By virtue of boots, chalk bag, location and reputation, the crowd, with its heartless avarice, has already committed me. All eyes pan to me, as if to say: Well?! He did make it look trivial, I think, stepping up for a crack.
I draw several audible breaths, as if to convince myself if nobody else. A body length of easy moves, then those incipient pockets which I finger adroitly before yarding with maximum might. 50ft. passes quickly, unconsciously. Then, as I splay my left foot out onto that slanting rugosity, the chilling realization comes that, in my haste, I have bungled the sequence, that my hands are too low on that puny wafer which I'm now pinching with waning power, my foot vibrating, and I'm desperate, wondering if and when my body will seize and plummet before those heartless salt statues, cutting the air like a swift. A montage of abysmal images flood my brain.

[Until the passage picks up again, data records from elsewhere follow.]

import Literature.Probability.RandomPlanarGeometry.SLESwallowingNearZero
import Literature.Probability.RandomPlanarGeometry.SLETraceHittingMarkov
import HarnessLib

/-!
# Swallowing times of small real points tend to zero (SLE_κ, `κ > 4`), also after an optional time

Topic `Probability/RandomPlanarGeometry`; theorems only. For chordal SLE_κ with `κ > 4` the
swallowing times `T_{xₖ}`, `xₖ = 1/(k+1) ↓ 0`, of small positive real points tend to `0` almost
surely: the trace touches `ℝ ∖ {0}` at arbitrarily small positive times. The probabilistic
content is `ae_forall_exists_swallowingTime_le` (`SLESwallowingNearZero.lean`: a.s. for every `m`
some `T_{1/(n+1)} ≤ 1/(m+1)`, from `T_x < ∞` a.s. (Lawler (2005), Prop. 6.8) and Brownian scaling
`T_{cx} ∼ c² T_x` (Lawler (2005), Prop. 6.5)); since `x ↦ T_x` is non-decreasing on `(0, ∞)`
(`Loewner.swallowingTime_mono_right`) the whole sequence converges
(`tendsto_swallowingTime_zero_of_forall_exists`, deterministic), which is
`ae_tendsto_swallowingTime_zero`.

For the Markov-type arguments of Rohde–Schramm (2005), §6–7 one needs the same statement for the
driving function **after an optional time** `σ` (a stopping time of the right-continuous Brownian
filtration `𝓕ᵂ₊`), `sleDrivingAfter κ σ ω = √κ (B_{σ+·} - B_σ)`:

* `ae_brownianIncrAfter_mem_of_ae_brownian_mem` — **transfer of almost sure path properties**: if a
  measurable set `S` of paths (product σ-algebra) contains the Brownian path a.s., then a.s. on
  `{σ < ∞}` it contains `Z^σ = B_{σ+·} - B_σ` (strong Markov property at optional times,
  `measure_brownianIncrAfter_mem_inter_rightCont`);
* `measurableSet_forall_exists_swallowingTime_le` — the countable path-space event
  `⋂ₘ ⋃ₙ {T_{1/(n+1)}[√κ w] ≤ 1/(m+1)}`, read through the measurable regularisation `regPath`, is
  measurable, and `ae_brownian_mem_forall_exists_swallowingTime_le` — it contains the Brownian path
  a.s.;
* `ae_forall_exists_swallowingTime_sleDrivingAfter_le`,
  `ae_tendsto_swallowingTime_sleDrivingAfter_zero` — a.s. on `{σ < ∞}`,
  `T_{1/(k+1)}[sleDrivingAfter κ σ ω] → 0`;
* `ae_tendsto_swallowingTime_sleDrivingAfter_hitting_zero` — the same at the first hitting time of
  a closed set by the SLE trace (a.s. an optional time,
  `exists_isStoppingTime_rightCont_ae_eq_hitting`).

## References

* G. F. Lawler, *Conformally Invariant Processes in the Plane* (2005), Prop. 6.5, Prop. 6.8, §6.2.
* S. Rohde, O. Schramm, *Basic properties of SLE*, Ann. of Math. 161 (2005), Lemma 6.5, §7 p. 911.
* J.-F. Le Gall, *Brownian Motion, Martingales, and Stochastic Calculus* (2016), Thm. 2.20.
-/

noncomputable section

open Set Filter MeasureTheory ProbabilityTheory Complex
open _root_.Topology
open scoped NNReal ENNReal

namespace Literature.Probability.RandomPlanarGeometry

open Loewner Literature.Probability.Process

/-! ### Deterministic step: countable form and monotonicity give convergence -/

/-- **From the countable form to convergence.** For a continuous driving function `W` with
`W 0 = 0`: if for every `m` some `T_{1/(n+1)} ≤ 1/(m+1)`, then `T_{1/(k+1)} → 0` as `k → ∞` —
the swallowing time is non-decreasing in the (positive real) point,
`Loewner.swallowingTime_mono_right`, so `T_{1/(k+1)} ≤ T_{1/(n+1)}` for `k ≥ n`. [folklore] -/
theorem tendsto_swallowingTime_zero_of_forall_exists {W : ℝ≥0 → ℝ} (hW : Continuous W)
    (hW0 : W 0 = 0)
    (h : ∀ m : ℕ, ∃ n : ℕ, swallowingTime W (((1 : ℝ) / ((n : ℝ) + 1) : ℝ) : ℂ) ≤
      ((1 / ((m : ℝ≥0) + 1) : ℝ≥0) : WithTop ℝ≥0)) :
    Tendsto (fun k : ℕ ↦ swallowingTime W (((1 : ℝ) / ((k : ℝ) + 1) : ℝ) : ℂ)) atTop (𝓝 0) := by
  rw [tendsto_order]
  refine ⟨fun a ha ↦ absurd ha not_lt_bot, fun a ha ↦ ?_⟩
  -- a threshold `1/(m+1) < a`
  obtain ⟨m, hm⟩ : ∃ m : ℕ, ((1 / ((m : ℝ≥0) + 1) : ℝ≥0) : WithTop ℝ≥0) < a := by
    induction a with
    | top => exact ⟨0, WithTop.coe_lt_top _⟩
    | coe r =>
      have hr : 0 < r := by exact_mod_cast ha
      obtain ⟨m, hm⟩ := exists_nat_one_div_lt hr
      exact ⟨m, by exact_mod_cast hm⟩
  obtain ⟨n, hn⟩ := h m
  refine eventually_atTop.2 ⟨n, fun k hk ↦ lt_of_le_of_lt ?_ (hn.trans_lt hm)⟩
  -- monotonicity in the point: `1/(k+1) ≤ 1/(n+1)`
  refine swallowingTime_mono_right hW (by rw [hW0]; positivity) ?_
  exact one_div_le_one_div_of_le (by positivity) (by exact_mod_cast Nat.succ_le_succ hk)

variable {κ : ℝ≥0} {σ : (ℝ≥0 → ℝ) → WithTop ℝ≥0}

/-! ### Almost surely `T_{1/(k+1)} → 0` -/

/-- **Swallowing times of small points tend to zero, a.s.** For chordal SLE_κ with `κ > 4`,
almost surely `T_{1/(k+1)} → 0` as `k → ∞` (`0 = ⊥` in `WithTop ℝ≥0`, order topology): the trace
touches `ℝ ∖ {0}` at arbitrarily small positive times. Lawler (2005), Prop. 6.8 with the scaling
rule Prop. 6.5; Rohde–Schramm (2005), Lemma 6.5 and §7. [cite: RohdeSchramm2005, Lemma 6.5] -/
theorem ae_tendsto_swallowingTime_zero (hκ : 4 < κ) :
    ∀ᵐ ω ∂Process.preWienerMeasure, Tendsto (fun k : ℕ ↦
      swallowingTime (sleDriving κ ω) (((1 : ℝ) / ((k : ℝ) + 1) : ℝ) : ℂ)) atTop (𝓝 0) := by
  filter_upwards [ae_forall_exists_swallowingTime_le hκ] with ω hω
  exact tendsto_swallowingTime_zero_of_forall_exists (continuous_sleDriving κ ω)
    (sleDriving_zero κ ω) hω

/-! ### Transfer of almost sure path properties to the increments after an optional time -/

/-- **Almost sure path properties transfer to `Z^σ = B_{σ+·} - B_σ`.** For a stopping time `σ`
of `𝓕ᵂ₊` and a measurable set `S` of paths containing the Brownian path almost surely: almost
surely on `{σ < ∞}`, `Z^σ ∈ S`. Indeed `P[Z^σ ∈ Sᶜ, σ < ∞] = P[B ∈ Sᶜ] · P[σ < ∞] = 0`
(`measure_brownianIncrAfter_mem_inter_rightCont`). [cite: Legall2016, Thm. 2.20] -/
theorem ae_brownianIncrAfter_mem_of_ae_brownian_mem
    (hσ : IsStoppingTime brownianFiltration.rightCont σ) {S : Set (ℝ≥0 → ℝ)}
    (hS : MeasurableSet S)
    (hB : ∀ᵐ ω ∂Process.preWienerMeasure, (fun u ↦ Process.brownian u ω) ∈ S) :
    ∀ᵐ ω ∂Process.preWienerMeasure, σ ω ≠ ⊤ → (fun u ↦ brownianIncrAfter σ u ω) ∈ S := by
  have hB' : Process.preWienerMeasure ((fun ω u ↦ Process.brownian u ω) ⁻¹' Sᶜ) = 0 :=
    ae_iff.1 hB
  rw [ae_iff]
  have hset : {ω | ¬ (σ ω ≠ ⊤ → (fun u ↦ brownianIncrAfter σ u ω) ∈ S)} =
      (fun ω u ↦ brownianIncrAfter σ u ω) ⁻¹' Sᶜ ∩ (univ ∩ {ω | σ ω ≠ ⊤}) := by
    ext ω
    simp only [Classical.not_imp, mem_setOf_eq, mem_inter_iff, mem_preimage, mem_compl_iff,
      mem_univ, true_and]
    exact and_comm
  rw [hset, measure_brownianIncrAfter_mem_inter_rightCont hσ
    (@MeasurableSet.univ _ hσ.measurableSpace) hS.compl, hB', zero_mul]

/-! ### The path-space event and its transfer -/

variable (κ) in
/-- **The countable event `⋂ₘ ⋃ₙ {T_{1/(n+1)}[√κ w] ≤ 1/(m+1)}` is measurable** on the path space
(product σ-algebra), when the swallowing times are read through the measurable regularisation
`regPath` (`= w` for continuous `w` with `w 0 = 0`): each `{t < T_x}` is measurable by
`Loewner.measurableSet_lt_swallowingTime`. [folklore] -/
theorem measurableSet_forall_exists_swallowingTime_le :
    MeasurableSet {w : ℝ≥0 → ℝ | ∀ m : ℕ, ∃ n : ℕ,
      swallowingTime (fun t ↦ Real.sqrt κ * regPath w t) (((1 : ℝ) / ((n : ℝ) + 1) : ℝ) : ℂ) ≤
        ((1 / ((m : ℝ≥0) + 1) : ℝ≥0) : WithTop ℝ≥0)} := by
  have hc : ∀ w : ℝ≥0 → ℝ, Continuous fun t ↦ Real.sqrt κ * regPath w t := fun w ↦
    continuous_const.mul (continuous_regPath w)
  have h0 : ∀ w : ℝ≥0 → ℝ, Real.sqrt κ * regPath w 0 = 0 := fun w ↦ by
    rw [regPath_zero, mul_zero]
  rw [setOf_forall]
  refine MeasurableSet.iInter fun m ↦ ?_
  rw [setOf_exists]
  refine MeasurableSet.iUnion fun n ↦ ?_
  have hx : (0 : ℝ) < 1 / ((n : ℝ) + 1) := by positivity
  have hlt := measurableSet_lt_swallowingTime (W := fun (w : ℝ≥0 → ℝ) t ↦ Real.sqrt κ * regPath w t)
    (t := 1 / ((m : ℝ≥0) + 1)) hc h0 (fun s _ ↦ (measurable_regPath s).const_mul _) hx
  convert hlt.compl using 1
  ext w
  simp only [mem_setOf_eq, mem_compl_iff, not_lt]

/-- **The Brownian path lies in the event a.s.** (`κ > 4`): for `w = B(ω)`, `regPath w = w` and
`√κ w = sleDriving κ ω`, so this is `ae_forall_exists_swallowingTime_le`.
[cite: RohdeSchramm2005, Lemma 6.5] -/
theorem ae_brownian_mem_forall_exists_swallowingTime_le (hκ : 4 < κ) :
    ∀ᵐ ω ∂Process.preWienerMeasure, (fun u ↦ Process.brownian u ω) ∈ {w : ℝ≥0 → ℝ | ∀ m : ℕ,
      ∃ n : ℕ, swallowingTime (fun t ↦ Real.sqrt κ * regPath w t)
        (((1 : ℝ) / ((n : ℝ) + 1) : ℝ) : ℂ) ≤ ((1 / ((m : ℝ≥0) + 1) : ℝ≥0) : WithTop ℝ≥0)} := by
  filter_upwards [ae_forall_exists_swallowingTime_le hκ] with ω hω
  rw [regPath_eq_self (Process.continuous_brownian ω) (by simp)]
  exact hω

/-- **Countable form after an optional time.** For `κ > 4` and a stopping time `σ` of `𝓕ᵂ₊`:
almost surely on `{σ < ∞}`, for every `m` some `T_{1/(n+1)}[sleDrivingAfter κ σ ω] ≤ 1/(m+1)`
(transfer of `ae_forall_exists_swallowingTime_le` by the strong Markov property at `σ`).
[cite: RohdeSchramm2005, Lemma 6.5 and §7 p. 911] -/
theorem ae_forall_exists_swallowingTime_sleDrivingAfter_le (hκ : 4 < κ)
    (hσ : IsStoppingTime brownianFiltration.rightCont σ) :
    ∀ᵐ ω ∂Process.preWienerMeasure, σ ω ≠ ⊤ → ∀ m : ℕ, ∃ n : ℕ,
      swallowingTime (sleDrivingAfter κ σ ω) (((1 : ℝ) / ((n : ℝ) + 1) : ℝ) : ℂ) ≤
        ((1 / ((m : ℝ≥0) + 1) : ℝ≥0) : WithTop ℝ≥0) := by
  filter_upwards [ae_brownianIncrAfter_mem_of_ae_brownian_mem hσ
    (measurableSet_forall_exists_swallowingTime_le κ)
    (ae_brownian_mem_forall_exists_swallowingTime_le hκ)] with ω hω hne
  have h := hω hne
  rw [regPath_eq_self (continuous_brownianIncrAfter σ ω) (brownianIncrAfter_zero σ ω)] at h
  exact h

/-- **Swallowing times of small points tend to zero after an optional time, a.s.** For `κ > 4`
and a stopping time `σ` of the right-continuous Brownian filtration `𝓕ᵂ₊`: almost surely on
`{σ < ∞}`, `T_{1/(k+1)}[sleDrivingAfter κ σ ω] → 0` — the fresh SLE_κ driven by
`√κ (B_{σ+·} - B_σ)` touches `ℝ ∖ {0}` immediately. Rohde–Schramm (2005), Lemma 6.5 and §7
p. 911 (Markov property at a stopping time); Lawler (2005), Prop. 6.8, §6.2.
[cite: RohdeSchramm2005, Lemma 6.5 and §7 p. 911] -/
theorem ae_tendsto_swallowingTime_sleDrivingAfter_zero (hκ : 4 < κ)
    (hσ : IsStoppingTime brownianFiltration.rightCont σ) :
    ∀ᵐ ω ∂Process.preWienerMeasure, σ ω ≠ ⊤ → Tendsto (fun k : ℕ ↦
      swallowingTime (sleDrivingAfter κ σ ω) (((1 : ℝ) / ((k : ℝ) + 1) : ℝ) : ℂ)) atTop (𝓝 0) := by
  filter_upwards [ae_forall_exists_swallowingTime_sleDrivingAfter_le hκ hσ] with ω hω hne
  exact tendsto_swallowingTime_zero_of_forall_exists (continuous_sleDrivingAfter ω)
    (by simp [sleDrivingAfter]) (hω hne)

/-- The same for a stopping time of the RAW Brownian filtration `𝓕ᵂ` (which is a stopping time
of `𝓕ᵂ₊`). [cite: RohdeSchramm2005, Lemma 6.5 and §7 p. 911] -/
theorem ae_tendsto_swallowingTime_sleDrivingAfter_zero_of_isStoppingTime (hκ : 4 < κ)
    (hσ : IsStoppingTime brownianFiltration σ) :
    ∀ᵐ ω ∂Process.preWienerMeasure, σ ω ≠ ⊤ → Tendsto (fun k : ℕ ↦
      swallowingTime (sleDrivingAfter κ σ ω) (((1 : ℝ) / ((k : ℝ) + 1) : ℝ) : ℂ)) atTop (𝓝 0) :=
  ae_tendsto_swallowingTime_sleDrivingAfter_zero hκ fun i ↦
    brownianFiltration.le_rightCont i _ (hσ i)

/-- **At the hitting time of a closed set by the trace.** Under `HasSLETrace κ`, `κ > 4`, for a
closed `A ⊆ ℂ` and `τ_A = hittingAfter (t ω ↦ γ_ω(t)) A 0` the first hitting time of `A` by the
SLE trace: almost surely on `{τ_A < ∞}`, `T_{1/(k+1)}[sleDrivingAfter κ τ_A ω] → 0` (`τ_A` is a.s.
an optional time, `exists_isStoppingTime_rightCont_ae_eq_hitting`, and `sleDrivingAfter` depends on
the time only through its value). Rohde–Schramm (2005), §7 p. 911; Beffara (2008), §3.
[cite: RohdeSchramm2005, Lemma 6.5 and §7 p. 911] -/
theorem ae_tendsto_swallowingTime_sleDrivingAfter_hitting_zero (h0 : HasSLETrace κ) (hκ : 4 < κ)
    {A : Set ℂ} (hA : IsClosed A) :
    ∀ᵐ ω ∂Process.preWienerMeasure, hittingAfter (fun t ω ↦ sleTrace κ ω t) A 0 ω ≠ ⊤ →
      Tendsto (fun k : ℕ ↦ swallowingTime
        (sleDrivingAfter κ (hittingAfter (fun t ω ↦ sleTrace κ ω t) A 0) ω)
        (((1 : ℝ) / ((k : ℝ) + 1) : ℝ) : ℂ)) atTop (𝓝 0) := by
  obtain ⟨σ, hσ, hσeq⟩ := exists_isStoppingTime_rightCont_ae_eq_hitting h0 hA
  filter_upwards [hσeq, ae_tendsto_swallowingTime_sleDrivingAfter_zero hκ hσ] with ω hω h hne
  rw [← hω] at hne
  rw [sleDrivingAfter_congr hω.symm]
  exact h hne

end Literature.Probability.RandomPlanarGeometry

I glance beneath my legs and my gut churns at the thought of a hideous free fall onto the gilded boulders. That 'little' voice is bellowing: "Do something! Pronto!" My breathing is frenzied while my arms, trashed from the previous 2,000ft., feel like titanium beef steaks. Pinching that little wafer, I suck my feet up so as to extend my arm and jam my hand in the bottoming crack above; the crack is too shallow, will accept only a third of my hand. I'm stuck, terrified, and my whole existence is focused down to a pinpoint which sears my everything like the torrid amber dot from a magnifying glass. Shamefully I understand the only blasphemy: to willfully jeopardize my own existence, which I've done, and this sickens me. I know that wasted seconds could ... then a flash, the world stops, or is it preservation instincts booting my brain into hyper gear? In the time it takes a hummingbird to wave its wings - once - I've realized my implacable desire to live, not die!; but my regrets cannot alter my situation: arms shot, legs wobbling, head ablaze. My fear has devoured itself, leaving me hollow and mortified. To concede, to quit would be easy. Another little voice calmly intones: "At least die trying ..." I agree and again punch my tremulous hand into the bottoming crack. If only I can execute this one crux move, I'll get an incut jug-hold, can rest on it before the final section. I'm afraid to eyeball my crimped hand, jokingly jammed in the shallow crack. It must hold my 190lbs, on an overhanging wall, and this seems ludicrous, impossible.
My body has jittered in this spot for millennium, but that hummingbird has moved but one centimeter. My jammed hand says "NO WAY!," but that other little voice adds "might as well try it." I pull up slowly - my left foot is still pasted to that sloping edge - and that big bucket hold is right there ... I almost have it," I do!," and simultaneously my right hand rips from the crack and my left foot flies off that rugosity; all my weight hangs from an enfeebled left arm. Adrenalin rockets me atop that Thank God hold when I press my chest to the wall, get that 190lbs over my feet and start quaking like no metaphor can depict.
That hummingbird is halfway to Rio before I consider pushing on. I would rather extract my wisdom teeth with vice grips. Dancing black orbs dot my vision when I finally claw over the summit. "Looked a little shaky," Bachar croons, flashing that candid, disarming snicker.
That night, I drove into town and got a bottle, and Sunday, while Bachar went for an El Capitan day (3,000ft.), I listlessly wandered through dark desert corridors, scouting for turtles, making garlands from wild flowers, relishing the skyscape, doing all those things a person does on borrowed time.